2007-03-19 16:19:11 · 5 answers · asked by Anonymous in Family & Relationships Family

5 answers

The first one is always the hardest! I was 23 when my parents divorced, and when I saw my dad with his new girlfriend, I felt the same way you do! I think it was because she wasn't my mother. I knew my parents would never get back together, and didn't think they should, they are both better people away from each other, it was just that seeing him with another woman who was touching his hand, and pouring his coffee, wasn't normal. I truely wanted him to be happy, but as nice as she was, I found fault in her, because she wasn't going to be good enough for my dad. It was also hard to face how much everything was different at that point. It was a weirdness I just had to get over. But it did get easier with time. Give your moms friend a chance, who knows, you might like him. And remember that it is no disrespect to your dad if you do like him, you just want your mom to be happy. Your dad won't feel replaced. Chances are he'll be meeting someone too, if he hasn't already.

2007-03-19 17:32:56 · answer #1 · answered by anncinn 3 · 0 0

You haven't got over or found a way to cope with the split up.He's not going away and your mom loves him.You seem to feel a since of loss I imagine like where do we go from here my parents are together x amount of times one minute now there kinda gone.All I can think to type is time heals all things and sometimes not.If it's bad enough some states have counseling programs available at a reduced rate.Where I live it's $10 a visit through county.

2007-03-19 19:34:34 · answer #2 · answered by Anonymous · 0 0

Sorry you're having such a tough time.

It's perfectly normal for you to feel anger. Anger is part of the grieving process, which is:
Disbelief,
Denial,
Anger
Bargaining/Depression
Acceptance.

You are grieving the 'death' of your parent's marriage and what that means to you.

Try writing each heading on a paper, and then write down what that means to you in this circumstance.

It will help you to validate your feelings and help you to move on in time.
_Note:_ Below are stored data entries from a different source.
/-- **The reduction data of `(l, b)`** (coefficients `cⱼ`, target `τ`, precision `s`, and the
three side conditions: size, congruences `θⱼ ≡ cⱼ (mod 2ˢ)`, `2H < K`). [cite: MandersAdleman1978, §2 (p. 171 and Lemma 1)] -/
def instOf : Inst where
  S := sysOf l b
  c := cOf l
  τ := τOf l b
  s := sOf l b
  τ_odd := τOf_odd l b
  small := small_cOf l b
  cong := fun j _ => by
    have h := Int.natCast_modEq_iff.2 (mul_tOf_modEq (p := pL l b j) (c := cOf l j) (one_le_sOf l b) (QL_odd l b j))
    push_cast at h
    exact h
  HK := two_mul_H_lt_K (sysOf l b) (s := sOf l b) (fun _ hj => (pL_spec l b hj).2) (fun _ _ => tOf_lt _ _ _ _)
    (show sOf l b + (l.length + 1) + 2 ≤ eOf l b by unfold eOf; omega)

/-- **Correctness of the transformation at the level of numbers**: `(l, b) ∈ knapsackSet` iff
`(A, 2^{s+1} K, H + 1) ∈ quadCongSet`, `A = aOf s K H T`. [cite: MandersAdleman1978, §2 Thm. 2 (proof of correctness)] -/
theorem knapsack_iff_quadCongSet :
    (l, b) ∈ knapsackSet ↔
      (aOf (sOf l b) (sysOf l b).K (sysOf l b).H (TOf l b), 2 ^ (sOf l b + 1) * (sysOf l b).K, (sysOf l b).H + 1) ∈
        quadCongSet := by
  rw [knapsack_iff_csum]
  have hAM : (aOf (sOf l b) (sysOf l b).K (sysOf l b).H (TOf l b) : ℤ) ≡ (instOf l b).τ ^ 2
      [ZMOD (2 : ℤ) ^ ((instOf l b).s + 1)] := by
    have h := aOf_modEq_two_pow (s := sOf l b) (K_odd l b) (sysOf l b).H (TOf l b)
    rw [TOf_eq_natAbs, sq_abs] at h
    exact h
  exact (instOf l b).main_quadCongSet hAM (aOf_modEq_K _ _ _ _)

end sys

/-! ### Size bounds along the genuine computation -/

/-- Items of a coded list are shorter than the code (twin of `InvCode.length_le_of_mem_encList`,
`QuantumComplexity/CliffordTInverseCodeFP.lean`, not imported). [folklore] -/
theorem length_le_of_mem_encList {L : List (List Bool)} {u : List Bool} (h : u ∈ L) : u.length ≤ (encList L).length := by
  induction L with
  | nil => simp at h
  | cons a L ih =>
    rw [encList_cons, length_boolPair]
    rcases List.mem_cons.1 h with rfl | h
    · omega
    · have := ih h; omega

section bounds

variable (l : List ℕ) (b : ℕ)

/-- Every item is `< 2^L`. [folklore] -/
theorem item_lt (a : ℕ) (ha : a ∈ l) : a < 2 ^ LOf l b := by
  have h1 : (encodeNat a).length ≤ (encList (l.map encodeNat)).length :=
    length_le_of_mem_encList (List.mem_map.2 ⟨a, ha, rfl⟩)
  have h2 : (encList (l.map encodeNat)).length ≤ LOf l b := by
    unfold LOf; rw [encode_K_eq, length_boolPair, length_boolPair]; omega
  have := bitsToNat_lt (encodeNat a)
  rw [bitsToNat_encodeNat] at this
  exact lt_of_lt_of_le this (Nat.pow_le_pow_right (by norm_num) (h1.trans h2))

/-- `b < 2^L`. [folklore] -/
theorem b_lt : b < 2 ^ LOf l b := by
  have h2 : (encodeNat b).length ≤ LOf l b := by
    unfold LOf; rw [encode_K_eq, length_boolPair]; omega
  have := bitsToNat_lt (encodeNat b)
  rw [bitsToNat_encodeNat] at this
  exact lt_of_lt_of_le this (Nat.pow_le_pow_right (by norm_num) h2)

/-- `S < 2^{2L+5}`, so `s ≤ 2L + 5`. [folklore] -/
theorem sOf_le : sOf l b ≤ 2 * LOf l b + 5 := by
  set L := LOf l b with hL
  have hsum : l.sum ≤ l.length * 2 ^ L := by
    have := List.sum_le_card_nsmul l (2 ^ L) fun a ha => (item_lt l b a ha).le
    simpa using this
  have hn : l.length + 1 ≤ L := length_lt_LOf l b
  have hb : b < 2 ^ L := b_lt l b
  have hL2 : L + 1 ≤ 2 ^ L := Nat.lt_two_pow_self
  have h1 : l.sum + b ≤ 2 ^ L * 2 ^ L := by
    calc l.sum + b ≤ l.length * 2 ^ L + 2 ^ L := by omega
      _ = (l.length + 1) * 2 ^ L := by ring
      _ ≤ 2 ^ L * 2 ^ L := Nat.mul_le_mul_right _ (by omega)
  unfold sOf
  rw [Nat.size_le]
  unfold sTot
  calc 2 + 8 * (l.sum + b) ≤ 2 + 8 * (2 ^ L * 2 ^ L) := by omega
    _ < 32 * (2 ^ L * 2 ^ L) := by have := Nat.one_le_two_pow (n := L); nlinarith
    _ = 2 ^ (2 * L + 5) := by rw [show 32 = 2 ^ 5 by norm_num, ← pow_add, ← pow_add]; ring_nf

/-- `e ≤ 3L + 8`. [folklore] -/
theorem eOf_le : eOf l b ≤ 3 * LOf l b + 8 := by
  have := sOf_le l b; have := length_lt_LOf l b; unfold eOf; omega

/-- `pⱼ < 2^{2L+13}` (every member of `plist (R L)` is `< R L + 3`). [folklore] -/
theorem pL_lt (j : ℕ) : pL l b j < 2 ^ (2 * LOf l b + 13) := by
  unfold pL pOf
  set P := plist (ROf (LOf l b)) with hP
  rcases Nat.lt_or_ge j P.length with hj | hj
  · have hmem : P.getD j 0 ∈ P := by rw [List.getD_eq_getElem _ _ hj]; exact List.getElem_mem hj
    exact lt_of_lt_of_le (lt_of_mem_plist hmem) (ROf_add_three_le (LOf l b))
  · rw [List.getD_eq_default _ _ hj]; positivity

/-- The exponent bound polynomial `D = (2L + 13)(3L + 8)`: `pⱼ^e < 2^D`. [folklore] -/
def pD : Polynomial ℕ := (2 * X + 13) * (3 * X + 8)

/-- `pD.eval L = (2L+13)(3L+8)`. [folklore] -/
@[simp] theorem eval_pD (L : ℕ) : pD.eval L = (2 * L + 13) * (3 * L + 8) := by simp [pD]

/-- **`pⱼ^e < 2^D`.** [folklore] -/
theorem pL_pow_lt (j : ℕ) : pL l b j ^ eOf l b < 2 ^ pD.eval (LOf l b) := by
  rw [eval_pD, pow_mul]
  calc pL l b j ^ eOf l b < (2 ^ (2 * LOf l b + 13)) ^ eOf l b :=
        Nat.pow_lt_pow_left (pL_lt l b j) (by unfold eOf; omega)
    _ ≤ (2 ^ (2 * LOf l b + 13)) ^ (3 * LOf l b + 8) := Nat.pow_le_pow_right (by positivity) (eOf_le l b)
/-! ### Splitting a configuration into core and boundary spins -/

/-- The configuration space of `B₂` as (core 7-tuple) × (axis spins) × (corner spins). [folklore] -/
def cfgEquiv : SpinConfig B2V ≃ B2Cfg × ((Fin 3 × Bool → ℤˣ) × (Fin 3 × Bool × Bool → ℤˣ)) where
  toFun σ := ((σ centre, σ (mid 0 true), σ (mid 0 false), σ (mid 1 true), σ (mid 1 false), σ (mid 2 true), σ (mid 2 false)),
    (fun ks => σ (axis ks.1 ks.2), fun c => σ (corner c.1 c.2.1 c.2.2)))
  invFun y p := match p with
    | centre => y.1.1
    | mid k s => y.1.m k s
    | axis k s => y.2.1 (k, s)
    | corner k s s' => y.2.2 (k, s, s')
  left_inv σ := by
    funext p
    cases p with
    | centre => rfl
    | mid k s => fin_cases k <;> cases s <;> rfl
    | axis k s => rfl
    | corner k s s' => rfl
  right_inv y := by
    obtain ⟨⟨c, m0p, m0m, m1p, m1m, m2p, m2m⟩, fa, fc⟩ := y
    rfl

/-- Spins of the split configuration: centre. [folklore] -/
@[simp] theorem cfgEquiv_symm_centre (y : B2Cfg × ((Fin 3 × Bool → ℤˣ) × (Fin 3 × Bool × Bool → ℤˣ))) :
    cfgEquiv.symm y centre = y.1.1 := rfl

/-- Spins of the split configuration: middle sites. [folklore] -/
@[simp] theorem cfgEquiv_symm_mid (y : B2Cfg × ((Fin 3 × Bool → ℤˣ) × (Fin 3 × Bool × Bool → ℤˣ))) (k : Fin 3) (s : Bool) :
    cfgEquiv.symm y (mid k s) = y.1.m k s := rfl

/-- Spins of the split configuration: axis sites. [folklore] -/
@[simp] theorem cfgEquiv_symm_axis (y : B2Cfg × ((Fin 3 × Bool → ℤˣ) × (Fin 3 × Bool × Bool → ℤˣ))) (k : Fin 3) (s : Bool) :
    cfgEquiv.symm y (axis k s) = y.2.1 (k, s) := rfl

/-- Spins of the split configuration: corners. [folklore] -/
@[simp] theorem cfgEquiv_symm_corner (y : B2Cfg × ((Fin 3 × Bool → ℤˣ) × (Fin 3 × Bool × Bool → ℤˣ))) (k : Fin 3) (s s' : Bool) :
    cfgEquiv.symm y (corner k s s') = y.2.2 (k, s, s') := rfl

/-- `spinAt p σ = sp (σ p)`. [folklore] -/
theorem spinAt_eq_sp (p : B2V) (σ : SpinConfig B2V) : spinAt p σ = sp (σ p) := rfl

/-! ### The high-temperature representation and the boundary sums -/

/-- `e^{Jb} = cosh J (1 + tanh J · b)` for `b = ±1`. [cite: FriedliVelenik2017, §3.7.3] -/
theorem exp_mul_sign (J : ℝ) {b : ℝ} (hb : b = 1 ∨ b = -1) : Real.exp (J * b) = Real.cosh J * (1 + Real.tanh J * b) := by
  have hc : Real.cosh J ≠ 0 := (Real.cosh_pos J).ne'
  rw [Real.tanh_eq_sinh_div_cosh]
  rcases hb with rfl | rfl
  · rw [mul_one, ← Real.cosh_add_sinh]; field_simp
  · rw [mul_neg_one, ← Real.cosh_sub_sinh]; field_simp; ring

/-- **High-temperature form of the Boltzmann weight of `B₂`**, split along the three edge families. [cite: FriedliVelenik2017, §3.7.3] -/
theorem weight_eq (J : ℝ) (σ : SpinConfig B2V) :
    Real.exp (J * ∑ e ∈ b2Graph.edgeFinset, bondSpin σ e) =
      Real.cosh J ^ 36 * ((∏ ks : Fin 3 × Bool, (1 + Real.tanh J * (spinAt centre σ * spinAt (mid ks.1 ks.2) σ))) *
        (∏ ks : Fin 3 × Bool, (1 + Real.tanh J * (spinAt (mid ks.1 ks.2) σ * spinAt (axis ks.1 ks.2) σ))) *
        ∏ c : Fin 3 × Bool × Bool, ((1 + Real.tanh J * (spinAt (corner c.1 c.2.1 c.2.2) σ * spinAt (mid (c.1 + 1) c.2.1) σ)) *
          (1 + Real.tanh J * (spinAt (corner c.1 c.2.1 c.2.2) σ * spinAt (mid (c.1 + 2) c.2.2) σ)))) := by
  rw [mul_sum, Real.exp_sum]
  have h1 : ∏ e ∈ b2Graph.edgeFinset, Real.exp (J * bondSpin σ e) =
      ∏ e ∈ b2Graph.edgeFinset, (Real.cosh J * (1 + Real.tanh J * bondSpin σ e)) :=
    prod_congr rfl fun e _ => exp_mul_sign J (bondSpin_eq_one_or σ e)
  have hcard : b2Graph.edgeFinset.card = 36 := by rw [edgeFinset_b2Graph]; decide
  rw [h1, prod_mul_distrib, prod_const, hcard, prod_edgeFinset_b2Graph]
  simp only [bondSpin_mk]

/-- **Summing out the axis spins**: `∑_{fa} ∏_{ks} (1 + t m_{ks} u_{ks}) = 2⁶`. [folklore] -/
theorem axis_sum (t : ℝ) (m : Fin 3 × Bool → ℝ) :
    ∑ fa : Fin 3 × Bool → ℤˣ, ∏ ks : Fin 3 × Bool, (1 + t * (m ks * sp (fa ks))) = 2 ^ 6 := by
  rw [← Fintype.prod_sum fun (ks : Fin 3 × Bool) (u : ℤˣ) => 1 + t * (m ks * sp u)]
  have h : ∀ ks : Fin 3 × Bool, ∑ u : ℤˣ, (1 + t * (m ks * sp u)) = 2 := fun ks => by
    rw [sum_units, sp_one, sp_neg_one]; ring
  rw [prod_congr rfl fun ks _ => h ks, prod_const]
  simp

/-- **Summing out the corner spins**: `∑_{fc} ∏_c (1 + t u_c m₁)(1 + t u_c m₂) = 2¹² ∏_c (1 + t² m₁ m₂)`. [folklore] -/
theorem corner_sum (t : ℝ) (m₁ m₂ : Fin 3 × Bool × Bool → ℝ) :
    ∑ fc : Fin 3 × Bool × Bool → ℤˣ, ∏ c : Fin 3 × Bool × Bool, ((1 + t * (sp (fc c) * m₁ c)) * (1 + t * (sp (fc c) * m₂ c))) =
      2 ^ 12 * ∏ c : Fin 3 × Bool × Bool, (1 + t ^ 2 * m₁ c * m₂ c) := by
  rw [← Fintype.prod_sum fun (c : Fin 3 × Bool × Bool) (u : ℤˣ) => (1 + t * (sp u * m₁ c)) * (1 + t * (sp u * m₂ c))]
  have h : ∀ c : Fin 3 × Bool × Bool, ∑ u : ℤˣ, (1 + t * (sp u * m₁ c)) * (1 + t * (sp u * m₂ c)) = 2 * (1 + t ^ 2 * m₁ c * m₂ c) :=
    fun c => by rw [sum_units, sp_one, sp_neg_one]; ring
  rw [prod_congr rfl fun c _ => h c, prod_mul_distrib, prod_const]
  simp

/-- **CORE REDUCTION**: for an observable of the core spins, the Boltzmann sum over all `2²⁵` configurations of `B₂` is
`cosh^{36}J · 2^{18}` times a sum over the `2⁷` core configurations with the polynomial weight
`∏_{ks}(1 + t σ_0 m_{ks}) ∏_c (1 + t² m₁(c) m₂(c))`, `t = tanh J`. [cite: FriedliVelenik2017, §3.7.3] -/
theorem sum_cfg_eq_coreSum (J : ℝ) (F : B2Cfg → ℝ) :
    ∑ σ : SpinConfig B2V, F (cfgEquiv σ).1 * Real.exp (J * ∑ e ∈ b2Graph.edgeFinset, bondSpin σ e) =
      Real.cosh J ^ 36 * 2 ^ 18 * ∑ x : B2Cfg, F x *
        ((∏ ks : Fin 3 × Bool, (1 + Real.tanh J * (sp x.1 * sp (x.m ks.1 ks.2)))) *
          ∏ c : Fin 3 × Bool × Bool, (1 + Real.tanh J ^ 2 * sp (x.m (c.1 + 1) c.2.1) * sp (x.m (c.1 + 2) c.2.2))) := by
  set t := Real.tanh J with ht
  simp_rw [weight_eq J, spinAt_eq_sp]
  rw [← cfgEquiv.symm.sum_comp, Fintype.sum_prod_type, mul_sum]
  refine sum_congr rfl fun x _ => ?_
  rw [Fintype.sum_prod_type]
  simp only [Equiv.apply_symm_apply, cfgEquiv_symm_centre, cfgEquiv_symm_mid, cfgEquiv_symm_axis, cfgEquiv_symm_corner]
  -- factor the sums over the axis and corner spins
  have hA := axis_sum t (fun ks => sp (x.m ks.1 ks.2))
  have hC := corner_sum t (fun c => sp (x.m (c.1 + 1) c.2.1)) (fun c => sp (x.m (c.1 + 2) c.2.2))
  calc ∑ fa : Fin 3 × Bool → ℤˣ, ∑ fc : Fin 3 × Bool × Bool → ℤˣ, F x * (Real.cosh J ^ 36 *
          ((∏ ks : Fin 3 × Bool, (1 + t * (sp x.1 * sp (x.m ks.1 ks.2)))) *
            (∏ ks : Fin 3 × Bool, (1 + t * (sp (x.m ks.1 ks.2) * sp (fa (ks.1, ks.2))))) *
            ∏ c : Fin 3 × Bool × Bool, ((1 + t * (sp (fc (c.1, c.2.1, c.2.2)) * sp (x.m (c.1 + 1) c.2.1))) *
              (1 + t * (sp (fc (c.1, c.2.1, c.2.2)) * sp (x.m (c.1 + 2) c.2.2))))))
        = F x * Real.cosh J ^ 36 * (∏ ks : Fin 3 × Bool, (1 + t * (sp x.1 * sp (x.m ks.1 ks.2)))) *
            ((∑ fa : Fin 3 × Bool → ℤˣ, ∏ ks : Fin 3 × Bool, (1 + t * (sp (x.m ks.1 ks.2) * sp (fa ks)))) *
             ∑ fc : Fin 3 × Bool × Bool → ℤˣ, ∏ c : Fin 3 × Bool × Bool,
               ((1 + t * (sp (fc c) * sp (x.m (c.1 + 1) c.2.1))) * (1 + t * (sp (fc c) * sp (x.m (c.1 + 2) c.2.2))))) := by
          rw [sum_mul_sum]
          rw [mul_sum]
          refine sum_congr rfl fun fa _ => ?_
          rw [mul_sum]
          refine sum_congr rfl fun fc _ => ?_
          ring
    _ = _ := by rw [hA, hC]; ring


/-! ### The rung-3 coupling `β₀ = artanh(4/21)` and the exact core expectation -/

/-- **The rung-3 coupling** `β₀ = artanh(4/21) = ½ log(25/17) = 0.192831…` (so `tanh β₀ = 4/21`, `e^{2β₀} = 25/17`). [folklore] -/
def b2Beta : ℝ := Real.artanh (4 / 21)

/-- `tanh β₀ = 4/21`. [folklore] -/
theorem tanh_b2Beta : Real.tanh b2Beta = 4 / 21 :=
  Real.tanh_artanh (by constructor <;> norm_num)

/-- `0 < β₀`. [folklore] -/
theorem b2Beta_pos : 0 < b2Beta := Real.artanh_pos (by constructor <;> norm_num)

/-- The polynomial core weight at `t = 4/21` is `W(x) / (21⁶ · 441¹²)`. [folklore] -/
theorem coreProd_eq_coreW_div (x : B2Cfg) :
    (∏ ks : Fin 3 × Bool, (1 + (4 / 21 : ℝ) * (sp x.1 * sp (x.m ks.1 ks.2)))) *
        ∏ c : Fin 3 × Bool × Bool, (1 + (4 / 21 : ℝ) ^ 2 * sp (x.m (c.1 + 1) c.2.1) * sp (x.m (c.1 + 2) c.2.2)) =
      coreW x / (21 ^ 6 * 441 ^ 12) := by
  have h1 : ∀ ks : Fin 3 × Bool, (1 + (4 / 21 : ℝ) * (sp x.1 * sp (x.m ks.1 ks.2))) = (21 + 4 * sp x.1 * sp (x.m ks.1 ks.2)) / 21 :=
    fun ks => by ring
  have h2 : ∀ c : Fin 3 × Bool × Bool, (1 + (4 / 21 : ℝ) ^ 2 * sp (x.m (c.1 + 1) c.2.1) * sp (x.m (c.1 + 2) c.2.2)) =
      (441 + 16 * sp (x.m (c.1 + 1) c.2.1) * sp (x.m (c.1 + 2) c.2.2)) / 441 := fun c => by ring
  simp only [h1, h2, prod_div_distrib, prod_const, card_univ, Fintype.card_prod, Fintype.card_fin, Fintype.card_bool, coreW]
  norm_num
  ring

/-- **EXACT CORE EXPECTATIONS AT `β₀`**: for every observable `F` of the core spins,
`⟨F⟩^∅_{B₂;β₀} = (∑_x F(x) W(x)) / ∑_x W(x)` (sums over the `128` core configurations, `W` = `coreW`). [cite: FriedliVelenik2017, §3.7.3] -/
theorem isingExpect_core_eq (F : B2Cfg → ℝ) :
    isingExpect b2Graph univ b2Beta 0 .free (fun σ => F (cfgEquiv σ).1) = (∑ x : B2Cfg, F x * coreW x) / ∑ x : B2Cfg, coreW x := by
  rw [PairIsing.isingExpect_univ_free_eq_sum_div, sum_cfg_eq_coreSum b2Beta F]
  have hden := sum_cfg_eq_coreSum b2Beta (fun _ => (1 : ℝ))
  simp only [one_mul] at hden
  rw [hden, tanh_b2Beta]
  simp only [coreProd_eq_coreW_div]
  have hK : (0 : ℝ) < Real.cosh b2Beta ^ 36 * 2 ^ 18 := by positivity
  rw [mul_div_mul_left _ _ hK.ne']
  simp only [mul_div_assoc', ← sum_div]
  rw [div_div_div_cancel_right₀ (by norm_num)]

/-- The core tuple of a configuration reads the middle spins. [folklore] -/
theorem cfgEquiv_fst_m (σ : SpinConfig B2V) (k : Fin 3) (s : Bool) : (cfgEquiv σ).1.m k s = σ (mid k s) := by
  fin_cases k <;> cases s <;> rfl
If you're still having a tough time, ask your mom to get you some counselling help.

All the best.

2007-03-19 16:43:37 · answer #3 · answered by concernedjean 5 · 0 0

Just think about your mom's happiness and don't make it all about yourself. Tell her how you feel and ask her what it is she likes about this new guy, and don't try to compare to your dad. It's not fair to your mom. He and she both deserve to be happy, they just couldn't be that way together.
If you need to, find a support group. It really will help to deal with the divorce issues.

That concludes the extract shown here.